Bundler and Gems
Gems constitute the package management in the world of Ruby.
| If you do not have much time, you can skip this chapter for now and come back to it later if you have any specific questions. |
If a Ruby developer wants to offer a specific feature or a program
(or collection of programs) to other Ruby developers they can create
a package. Those packages are called "gems". They can then be
installed with the command gem install.
| Have a look at https://rubygems.org and https://www.ruby-toolbox.com for an overview of available gems. |
Rails itself is a gem, and any Rails project uses a lot of different
gems. You as a developer can add further gems. The program bundle
(shipped as part of Ruby since Ruby 2.6, and as gem install
bundler before that) helps the developer install all these gems in
the right version and takes care of transitive dependencies.
The file Gemfile generated by rails new tells Bundler which gems
are to be installed:
source "https://rubygems.org"
# Bundle edge Rails instead: gem "rails", github: "rails/rails", branch: "main"
gem "rails", "~> 8.1.3"
# The modern asset pipeline for Rails [https://github.com/rails/propshaft]
gem "propshaft"
# Use sqlite3 as the database for Active Record
gem "sqlite3", ">= 2.1"
# Use the Puma web server [https://github.com/puma/puma]
gem "puma", ">= 5.0"
# Use JavaScript with ESM import maps [https://github.com/rails/importmap-rails]
gem "importmap-rails"
# Hotwire's SPA-like page accelerator [https://turbo.hotwired.dev]
gem "turbo-rails"
# Hotwire's modest JavaScript framework [https://stimulus.hotwired.dev]
gem "stimulus-rails"
# Build JSON APIs with ease [https://github.com/rails/jbuilder]
gem "jbuilder"
# Use Active Model has_secure_password
# gem "bcrypt", "~> 3.1.7"
# Windows does not include zoneinfo files, so bundle the tzinfo-data gem
gem "tzinfo-data", platforms: %i[ windows jruby ]
# Use the database-backed adapters for Rails.cache, Active Job, and Action Cable
gem "solid_cache"
gem "solid_queue"
gem "solid_cable"
# Reduces boot times through caching; required in config/boot.rb
gem "bootsnap", require: false
# Deploy this application anywhere as a Docker container [https://kamal-deploy.org]

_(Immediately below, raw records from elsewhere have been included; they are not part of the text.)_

/-- **Conversely, if `γ_{g−1}` generates the cokernel of `γ_{g−2}` on `H²(X, ℤ)` then the type is constant or `g = 2`** (`g = j + 2`):
`H^{2g−2} = γ_{g−2} ∧ H² + ℤγ_{g−1}` forces `[H^{2g−2} : γ_{g−2} ∧ H²] = (g−1)·∏_i ((d_{g−1}/d_i)(d_g/d_i))^{2g−1}` to equal the order
`(g−1)·d_{g−1}/d₁` of `γ_{g−1}`, impossible for `g ≥ 3` unless `d₁ = ⋯ = d_g`. [cite: Lange2023AbelianVarietiesComplex, §5.4.1 (5.22) (PDF p. 275), §1.5.1 (PDF p. 51)] [cite: VoisinHodgeI2002, §7.1.2 (PDF p. 134 L31)] -/
theorem IsSymplecticEnum.eq_zero_or_forall_eq_of_map_wedge_integralForms_two_sup_zmultiples_eq (h : IsSymplecticEnum Φ e₀ η d)
    (hη : IsRiemannForm Φ η) (hle : j ≤ j + 2) {γ : E [⋀^Fin (2 * j)]→L[ℝ] ℂ}
    (hγ : wedgePow (ofRealForm η) j = ((j.factorial * ∏ i : Fin j, d (Fin.castLE hle i) : ℕ) : ℂ) • γ)
    (hle₁ : j + 1 ≤ j + 2) {m : E [⋀^Fin (2 * j + 2)]→L[ℝ] ℂ}
    (hm : wedgePow (ofRealForm η) (j + 1) = (((j + 1).factorial * ∏ i : Fin (j + 1), d (Fin.castLE hle₁ i) : ℕ) : ℂ) • m)
    (heq : (integralForms Φ 2).map (AddMonoidHom.mk' (fun x : E [⋀^Fin 2]→L[ℝ] ℂ ↦ γ.wedge x)
        (ContinuousAlternatingMap.wedge_add_right _)) ⊔ AddSubgroup.zmultiples m = integralForms Φ (2 * j + 2)) :
    j = 0 ∨ ∀ i, d i = d 0 := by
  rcases Nat.eq_zero_or_pos j with hj | hj
  · exact Or.inl hj
  refine Or.inr (forall_eq_of_prod_pow_eq_div₄₀ h.dvd (h.pos hη) hj hle ?_)
  have h1 := h.relIndex_map_wedge_integralForms_two_sup_zmultiples_of_eq_content_smul Φ hη hle hγ hle₁ hm
  rw [heq, h.relIndex_map_wedge_integralForms_two_of_eq_content_smul Φ hη hle hγ] at h1
  exact Nat.eq_of_mul_eq_mul_left (Nat.succ_pos j) h1

/-- **The cokernel of the minimal class `γ_{g−2}` on `H²(X, ℤ)` is generated by the minimal curve class `γ_{g−1}` iff the type is constant
or `g = 2`** (`g = j + 2`). [cite: Lange2023AbelianVarietiesComplex, §4.2 (PDF p. 204), §11.2 (PDF p. 321), §5.4.1 (5.22) (PDF p. 275), §1.5.1 (PDF p. 51)] [cite: VoisinHodgeI2002, §7.1.2 (PDF p. 134 L31)] [cite: BenoistDebarre2023SmoothSubvarietiesJacobians, §1 (p. 3)] -/
theorem IsSymplecticEnum.map_wedge_integralForms_two_sup_zmultiples_eq_integralForms_iff_of_eq_content_smul (h : IsSymplecticEnum Φ e₀ η d)
    (hη : IsRiemannForm Φ η) (hle : j ≤ j + 2) {γ : E [⋀^Fin (2 * j)]→L[ℝ] ℂ}
    (hγ : wedgePow (ofRealForm η) j = ((j.factorial * ∏ i : Fin j, d (Fin.castLE hle i) : ℕ) : ℂ) • γ)
    (hle₁ : j + 1 ≤ j + 2) {m : E [⋀^Fin (2 * j + 2)]→L[ℝ] ℂ}
    (hm : wedgePow (ofRealForm η) (j + 1) = (((j + 1).factorial * ∏ i : Fin (j + 1), d (Fin.castLE hle₁ i) : ℕ) : ℂ) • m) :
    (integralForms Φ 2).map (AddMonoidHom.mk' (fun x : E [⋀^Fin 2]→L[ℝ] ℂ ↦ γ.wedge x)
        (ContinuousAlternatingMap.wedge_add_right _)) ⊔ AddSubgroup.zmultiples m = integralForms Φ (2 * j + 2) ↔
      j = 0 ∨ ∀ i, d i = d 0 :=
  ⟨h.eq_zero_or_forall_eq_of_map_wedge_integralForms_two_sup_zmultiples_eq Φ hη hle hγ hle₁ hm,
    h.map_wedge_integralForms_two_sup_zmultiples_eq_integralForms_of_eq_content_smul Φ hη hle hγ hle₁ hm⟩

/-- **Constant type `(k, …, k)`, in particular a principal polarisation: `H^{2g−2}(X, ℤ)/γ_{g−2} ∧ H²(X, ℤ) ≅ ℤ/(g−1)`**, cyclic,
generated by the minimal curve class `γ_{g−1}` (`g = j + 2`; `ℤ/2` on a p.p. threefold, `ℤ/3` for `θ^{∧2}/2` on a p.p. fourfold). g35-#4
states the principal case for `(g−2)!·H^{2g−2}` and `θ^{∧(g−2)}`; here the quotient of `H^{2g−2}(X, ℤ)` itself by the optimal class.
[cite: Lange2023AbelianVarietiesComplex, §4.2 Poincaré's formula (PDF p. 204), §11.2 (PDF p. 321), §2.1.1, §2.5.3 Cor. 2.5.17 (PDF p. 135), §5.4.1 Thm. 5.4.1 and (5.22) (PDF p. 275)] [cite: VoisinHodgeI2002, §7.1.2 (PDF p. 134 L31)] [cite: BenoistDebarre2023SmoothSubvarietiesJacobians, §1 (p. 3)] -/
theorem IsSymplecticEnum.nonempty_addEquiv_quotient_map_wedge_integralForms_two_zmod_of_eq_content_smul (h : IsSymplecticEnum Φ e₀ η d)
    (hη : IsRiemannForm Φ η) (hle : j ≤ j + 2) {γ : E [⋀^Fin (2 * j)]→L[ℝ] ℂ}
    (hγ : wedgePow (ofRealForm η) j = ((j.factorial * ∏ i : Fin j, d (Fin.castLE hle i) : ℕ) : ℂ) • γ) (hd : ∀ i, d i = d 0) :
    Nonempty (↥(integralForms Φ (2 * j + 2)) ⧸ ((integralForms Φ 2).map (AddMonoidHom.mk' (fun x : E [⋀^Fin 2]→L[ℝ] ℂ ↦ γ.wedge x)
        (ContinuousAlternatingMap.wedge_add_right _))).addSubgroupOf (integralForms Φ (2 * j + 2)) ≃+ ZMod (j + 1)) := by
  classical
  have hle₁ : j + 1 ≤ j + 2 := by omega
  obtain ⟨m, hmH, hm⟩ : ∃ m ∈ integralForms Φ (2 * j + 2), wedgePow (ofRealForm η) (j + 1) =
      (((j + 1).factorial * ∏ i : Fin (j + 1), d (Fin.castLE hle₁ i) : ℕ) : ℂ) • m :=
    h.exists_mem_integralForms_wedgePow_eq_content_smul Φ hle₁
  have hHS := h.map_wedge_integralForms_two_sup_zmultiples_eq_integralForms_of_eq_content_smul Φ hη hle hγ hle₁ hm (Or.inr hd)
  have hcard := h.relIndex_map_wedge_integralForms_two_of_eq_content_smul_of_forall_eq Φ hη hle hγ hd
  rw [AddSubgroup.relIndex, AddSubgroup.index] at hcard
  set H := integralForms Φ (2 * j + 2) with hH
  set S := (integralForms Φ 2).map (AddMonoidHom.mk' (fun x : E [⋀^Fin 2]→L[ℝ] ℂ ↦ γ.wedge x)
    (ContinuousAlternatingMap.wedge_add_right _)) with hS
  have hgen : ∀ x : ↥H ⧸ S.addSubgroupOf H, x ∈ AddSubgroup.zmultiples (QuotientAddGroup.mk (⟨m, hmH⟩ : ↥H) : ↥H ⧸ S.addSubgroupOf H) := by
    intro x
    induction x using QuotientAddGroup.induction_on with
    | H z =>
      have hz : (z : E [⋀^Fin (2 * j + 2)]→L[ℝ] ℂ) ∈ S ⊔ AddSubgroup.zmultiples m := by
        rw [hHS]
        exact z.2
      obtain ⟨s, hs, t, ht, hst⟩ := AddSubgroup.mem_sup.1 hz
      obtain ⟨k, rfl⟩ := AddSubgroup.mem_zmultiples_iff.1 ht
      refine AddSubgroup.mem_zmultiples_iff.2 ⟨k, ?_⟩
      rw [← QuotientAddGroup.mk_zsmul, QuotientAddGroup.eq, AddSubgroup.mem_addSubgroupOf, AddSubgroup.coe_add, AddSubgroup.coe_neg,
        AddSubgroup.coe_zsmul, ← hst]
      rw [show -(k • m) + (s + k • m) = s by abel]
      exact hs
  exact ⟨(zmodAddEquivOfGenerator hgen hcard).symm⟩

/-! ## §5 Basis-free forms: any presentation of a polarised torus of type `(d₁, …, d_g)` -/

/-- **`[H^{2g−2}(X, ℤ) : γ_{g−2} ∧ H²(X, ℤ)] = (g−1)·∏_{i ≤ g−2} ((d_{g−1}/d_i)(d_g/d_i))^{2g−1}` for a polarised torus of type `(d₁, …, d_g)`
presented by ANY lattice basis** (`g = j + 2`): the torus admits a symplectic presentation with the same lattice
(`IsPolarizationType.exists_isSymplecticEnum`) and `Hᵏ(X, ℤ)` depends only on the lattice. [cite: Lange2023AbelianVarietiesComplex, §1.5.1 (PDF p. 51), §2.5.3 Cor. 2.5.17 (PDF p. 135), §5.4.1 Thm. 5.4.1 and (5.22) (PDF p. 275)] [cite: VoisinHodgeI2002, §7.1.2 (PDF p. 134 L31)] -/
theorem IsPolarizationType.relIndex_map_wedge_integralForms_two_of_eq_content_smul {Φ : (ι → ℝ) ≃L[ℝ] E}
    (hd : IsPolarizationType Φ η d) (hη : IsRiemannForm Φ η) (hle : j ≤ j + 2) {γ : E [⋀^Fin (2 * j)]→L[ℝ] ℂ}
    (hγ : wedgePow (ofRealForm η) j = ((j.factorial * ∏ i : Fin j, d (Fin.castLE hle i) : ℕ) : ℂ) • γ) :
    ((integralForms Φ 2).map (AddMonoidHom.mk' (fun x : E [⋀^Fin 2]→L[ℝ] ℂ ↦ γ.wedge x)
        (ContinuousAlternatingMap.wedge_add_right _))).relIndex (integralForms Φ (2 * j + 2)) =
      (j + 1) * (∏ i : Fin j, (d (Fin.last j).castSucc / d (Fin.castLE hle i)) *
        (d (Fin.last (j + 1)) / d (Fin.castLE hle i))) ^ (2 * j + 3) := by
  obtain ⟨Φ', hΛ, hs⟩ := hd.exists_isSymplecticEnum Φ
  rw [integralForms_eq_of_range_latticeVec_eq hΛ.symm 2, integralForms_eq_of_range_latticeVec_eq hΛ.symm (2 * j + 2)]
  exact hs.relIndex_map_wedge_integralForms_two_of_eq_content_smul Φ' (hη.of_range_latticeVec_subset hΛ.le) hle hγ

/-- **Existence form: any polarised torus of type `(d₁, …, d_g)` carries the integral minimal class `γ_{g−2}`, `θ^{∧(g−2)} = ((g−2)!·d₁⋯d_{g−2})·γ_{g−2}`,
with `[H^{2g−2}(X, ℤ) : γ_{g−2} ∧ H²(X, ℤ)] = (g−1)·∏_{i ≤ g−2} ((d_{g−1}/d_i)(d_g/d_i))^{2g−1}`** (`g = j + 2`).
[cite: Lange2023AbelianVarietiesComplex, §2.5.3 Thm. 2.5.16 and Cor. 2.5.17 (PDF p. 135), §5.4.1 (5.22) (PDF p. 275)] [cite: BenoistDebarre2023SmoothSubvarietiesJacobians, §1 (p. 3)] -/
theorem IsPolarizationType.exists_minimalClass_relIndex_map_wedge_integralForms_two {Φ : (ι → ℝ) ≃L[ℝ] E}
    (hd : IsPolarizationType Φ η d) (hη : IsRiemannForm Φ η) (hle : j ≤ j + 2) :
    ∃ γ ∈ integralForms Φ (2 * j), wedgePow (ofRealForm η) j = ((j.factorial * ∏ i : Fin j, d (Fin.castLE hle i) : ℕ) : ℂ) • γ ∧
      ((integralForms Φ 2).map (AddMonoidHom.mk' (fun x : E [⋀^Fin 2]→L[ℝ] ℂ ↦ γ.wedge x)
          (ContinuousAlternatingMap.wedge_add_right _))).relIndex (integralForms Φ (2 * j + 2)) =
        (j + 1) * (∏ i : Fin j, (d (Fin.last j).castSucc / d (Fin.castLE hle i)) *
          (d (Fin.last (j + 1)) / d (Fin.castLE hle i))) ^ (2 * j + 3) := by
  obtain ⟨γ, hγZ, hγ⟩ := hd.exists_mem_integralForms_wedgePow_eq_content_smul hle
  exact ⟨γ, hγZ, hγ, hd.relIndex_map_wedge_integralForms_two_of_eq_content_smul hη hle hγ⟩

gem "kamal", require: false
# Add HTTP asset caching/compression and X-Sendfile acceleration to Puma [https://github.com/basecamp/thruster/]
gem "thruster", require: false
# Use Active Storage variants
gem "image_processing", "~> 1.2"
group :development, :test do
# See https://guides.rubyonrails.org/debugging_rails_applications.html#debugging-with-the-debug-gem
gem "debug", platforms: %i[ mri windows ], require: "debug/prelude"
# Audits gems for known security defects
gem "bundler-audit", require: false
# Static analysis for security vulnerabilities [https://brakemanscanner.org/]
gem "brakeman", require: false
# Omakase Ruby styling [https://github.com/rails/rubocop-rails-omakase/]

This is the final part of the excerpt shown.